= Kleinere Schriften (Alexander von Humboldt) =

1853 anthology of scientific works

Kleinere Schriften (Smaller Writings) of Alexander von Humboldt are an important 1853 collection of Humboldt's shorter scientific works, particularly dealing with natural science and geology, and especially concerning volcanology. It is considered one of Humboldt's major works.

== Background and contents ==
Alexander von Humboldt (1769–1859), together with his travel companion Aimé Bonpland (1773–1858), spent several years in South America at the beginning of the 19th century, where he had the opportunity to explore more volcanoes than any other European naturalist before him.

The first edition of this collection of geological essays (some of which had previously been published) also includes Humboldt's geognostic and physical study of the volcanoes in the surroundings of Quito in Ecuador. His findings confirmed the volcanic origin of the Andes and helped to refute the theories of the "Neptunists," who believed that all rocks on Earth had formed through sedimentation.

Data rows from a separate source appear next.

/-!
# [IUTchII] Prop 2.2 (ii) / Prop 3.1 (i) / Cor 3.5 (ii) at the GENUINE `θ_env` data on the CLASS-LEVEL route: the inversion
# binder `h14orbit` PRODUCED from the [EtTh] Prop 1.5 (iii) inversion clause (`IsInversionAut` + `InvClauses`), NO function
# carrier on `ι` (proof-only consumer knit of abc-iut-w4-d010's producer p488825)

S. Mochizuki, *Inter-universal Teichmüller theory II*, kurims Dec-2020 manuscript (render IUTchII-kurims-url-5036b4059555):
Prop 2.2 (ii) p. 66 l. 51–62 («… together with the condition of invariance with respect to `ι` [cf. [EtTh], Proposition 1.4,
(ii); the proof of [EtTh], Theorem 1.6, (iii)], determines a specific `μ_{2l}`- … orbit `θ^ι(Π_v) ⊆ θ(Π_v)`»), Rmk 2.1.1 (i)
p. 65, Cor 2.8 (i) p. 82, Prop 3.1 (i) p. 87 («splittings up to torsion»), Cor 3.5 (ii) p. 95
[claim: Mochizuki2012, status: disputed] (IUTchII §3 Prop 3.1 (i), kurims p.87); S. Mochizuki, *The étale theta function and its
Frobenioid-theoretic manifestations* [EtTh], Publ. RIMS **45** (2009) (refereed; pages = PRIMS journal PDF): Prop 1.4 (ii) p. 22
(«`Θ̈(−Ü) = −Θ̈(Ü)`»), Prop 1.5 (ii)(iii) p. 23 («any inversion automorphism ι … fixes `η̈^Θ + log(O^×_K̈)`, but maps
`log(Ü) + log(O^×_K̈)` to `−log(Ü) + log(O^×_K̈)`»), Thm 1.6 (iii) p. 24–25, Def 2.7 p. 41, Cor 2.19 (ii) p. 64
[cite: MochizukiEtTh2009, Prop 1.5 (iii) p.23].

Cell `abc-iut`, layer L6, seat abc-iut-w5-d169 (gen 9; holder-of-record lineage of `plan/L6/SUBDAG-IUTchII-Prop-31-33-34.md`,
holder of row IUTchII:Prop2.2(ii) tonight — abc-iut-L6-lead §F v1.19da); cone nodes **IUTchII:Prop2.2(ii)**, **IUTchII:Prop3.1(i)**,
**IUTchII:Cor3.5(ii)**; GAP-LEDGER row D-G-w4d010-2f (binder of record `h14orbit`). PROOF-ONLY companion: NO definition, NO
`Prop` fact, NO instance; every input is consumed BY NAME; nothing landed is edited or restated.

WHY. D-G-w4d010-2f now has TWO landed producers of the class-level ORBIT binder `h14orbit` (shape p457679/p457998):
(α) the FUNCTION-carrier producer `EtaleThetaDataOfSetting.h14orbit_of_thetaKummer` (abc-iut-L2-t12, p465052) — knitted into the
genuine-record consumers by abc-iut-w4-d035 (p488082) and abc-iut-w5-d169 (p488875); its ι-package {`ιFn`, `hιFn`, `hΛ`, `hιθ`} is
WITNESS-FREE at every tree model (abc-iut-w5-d125 p469482 / p471544, GAP-LEDGER D-G-L2t2-1 21:51:33Z); (β) the CLASS-LEVEL
producer **`EtaleThetaDataOfSetting.h14orbit_of_invClauses`** (abc-iut-w4-d010 gen 13, p488825) from abc-iut-L2-t1's typing of the
PRINTED inversion clause of [EtTh] Prop 1.5 (iii) — `IsInversionAut ι` + `InvClauses E hιA c` — GRANTED `Compat` + `Prop15ii`
(F-2503), the pointedness clause (h_sq) «`ι² = Ad(δ)`, `δ ∈ Π^tp_Ÿ`» ([IUTchII] Rmk 2.1.1 (i)) and the class-level deck-sign clause
«`ε · η̈^Θ = κ(−1) · η̈^Θ`» ([EtTh] Prop 1.4 (ii) on classes), whose binder heads ARE model-witnessed (`isInversionAut_inversionχq`,
`inversionχq_inversionχq`, `SettingModelChiInvClauses`; abc-iut-c312-2's K4 datum 02:46:55Z). p488825 knits (β) into the node
IUTchII:Prop2.2(ii) MODEL closers only and defers the genuine-record consumers «by ONE `obtain`» to the row holders. THIS FILE is
that knit — the K-L6 / K4 «re-close-proof» twins of p488082 / p488875 on route (β), at an ARBITRARY theta setting:
* `EtaleThetaDataOfSetting.thetaIota_nonempty_inversion_of_invClauses` — Prop 2.2 (ii) EXISTENCE half at the model
  (`θ^ι(Π_v) ≠ ∅` at `D := etaleThetaDataOfSetting′`, abc-iut-w4-d004's `thetaIota_nonempty_pairRho`);
* `EtaleLevels.horb_toRecord_/hroots_toRecord_inversion_of_invClauses` — the Cor 3.5 (ii) junction inputs at the genuine record,
  ANY constants (p457998 twins);
* `EtaleLevels.thetaEnv_toRecord_nonempty_and_horbit_inversion_of_invClauses` — «a SPECIFIC `μ_{2l}`-orbit» at the genuine data as
  ONE statement: `θ^{i₀}_env(𝕄_*) ≠ ∅` at ANY produced record (p441594's NV) ∧ the raw `μ_{2l}`-orbit clause read in the limit
  (dag decl `horbit_thetaEnvData_inversion` p439259, abc-iut-w4-d004's file 4) — (R2)(R3) fed as below;
* **`EtaleLevels.splitting_toRecord_padic_of_eval_inversion_of_invClauses`** — [IUTchII] Prop 3.1 (i) «splittings up to torsion»
  over `ℚ̄_pˣ` (junction J3) = abc-iut-w4-d004's closer of record p441594 for the pointed-inversion PAIR `(inversionAlpha C ι hι, ι^Θ)`,
  (R2)(R3) and `hker` DISCHARGED on route (β).
In every theorem: `h14sign` ⟸ `h14sign_of_prop15iii` (F-0591), `h14free` ⟸ `h14free_of_prop15_of_origin` (F-0591/F-2503/F-2498),
`h14orbit` ⟸ `h14orbit_of_invClauses` (p488825); the `toLZ`-generator `γ` and the deck element `ε` ⟸ `exists_translation_generators`;
the `ℤ`-reversal `hZι` ⟸ `IsInversionAut.toZ_apply`; `hβ` («`ι^Θ ≡ +1` mod `l·Δ_Θ`») is TRIVIAL since `ι^Θ` fixes `Δ_Θ` pointwise
(`IsInversionAut.thetaIso_apply_eq_self`, abc-iut-L2-t1); `hαγ` ⟸ `toLZ_inversionAlpha_generator`; `hker` ⟸ `hfix_of_cyclotomeTower`
+ `hker_coh_of_fixed` (abc-iut-w4-d041).
RESIDUAL BY NAME (every binder; no raw §2/§3 clause, no `hker`, no `γ`/`ε`/`hZ`/`hβ`): the model/record data; the inversion
automorphism {`ι`, `IsInversionAut ι`, `hι : ι(Π^tp_{X̲̲}) = Π^tp_{X̲̲}`, theta companion `c`, `InvClauses E _ c`, (h_sq) `δ ∈ Π^tp_{Ÿ̲̲}`
with `ι² = Ad(δ)`}; the class-level deck-sign clause `hdeck`; the named facts `IsEtThOrigin` (F-2498) / `Prop15iii` (F-0591) /
`Prop15ii` (F-2503); a `CyclotomeTower` (genuine data); (H1) `PiYddCharacteristic C` (F-2633 at the instance); the Cor 3.5 (K)/(E)
DATA of p441594 (J3 closer only). HONEST CAVEATS: `InvClauses` is abc-iut-L2-t1's post-freeze typing of the PRINTED [EtTh] Prop 1.5
(iii) inversion clause (not a FACT-LIST row) and stays a hypothesis BY NAME; the class-level deck-sign clause is print's
[EtTh] Prop 1.4 (ii) «`Θ̈(−Ü) = −Θ̈(Ü)`» read on classes (function-level form: abc-iut-w5-d125's `ThetaKummerDeck`); composition of
landed theorems; no side taken on [IUTchIII] Cor 3.12; typed ≠ proved ≠ endorsed; discharged-modulo-named-inputs ≠ proved outright.
-/

noncomputable section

The atlas volume, published under a separate title Umrisse aus den Vulcanen aus den Cordillieren von Quito und Mexico. Ein Beitrag zur Physiognomik der Natur (Outlines of the Volcanoes of the Cordilleras of Quito and Mexico. A Contribution to the Physiognomy of Nature), contains several illustrations of South American volcanoes.

Both volumes were published in 1853 in Stuttgart and Tübingen by Cotta.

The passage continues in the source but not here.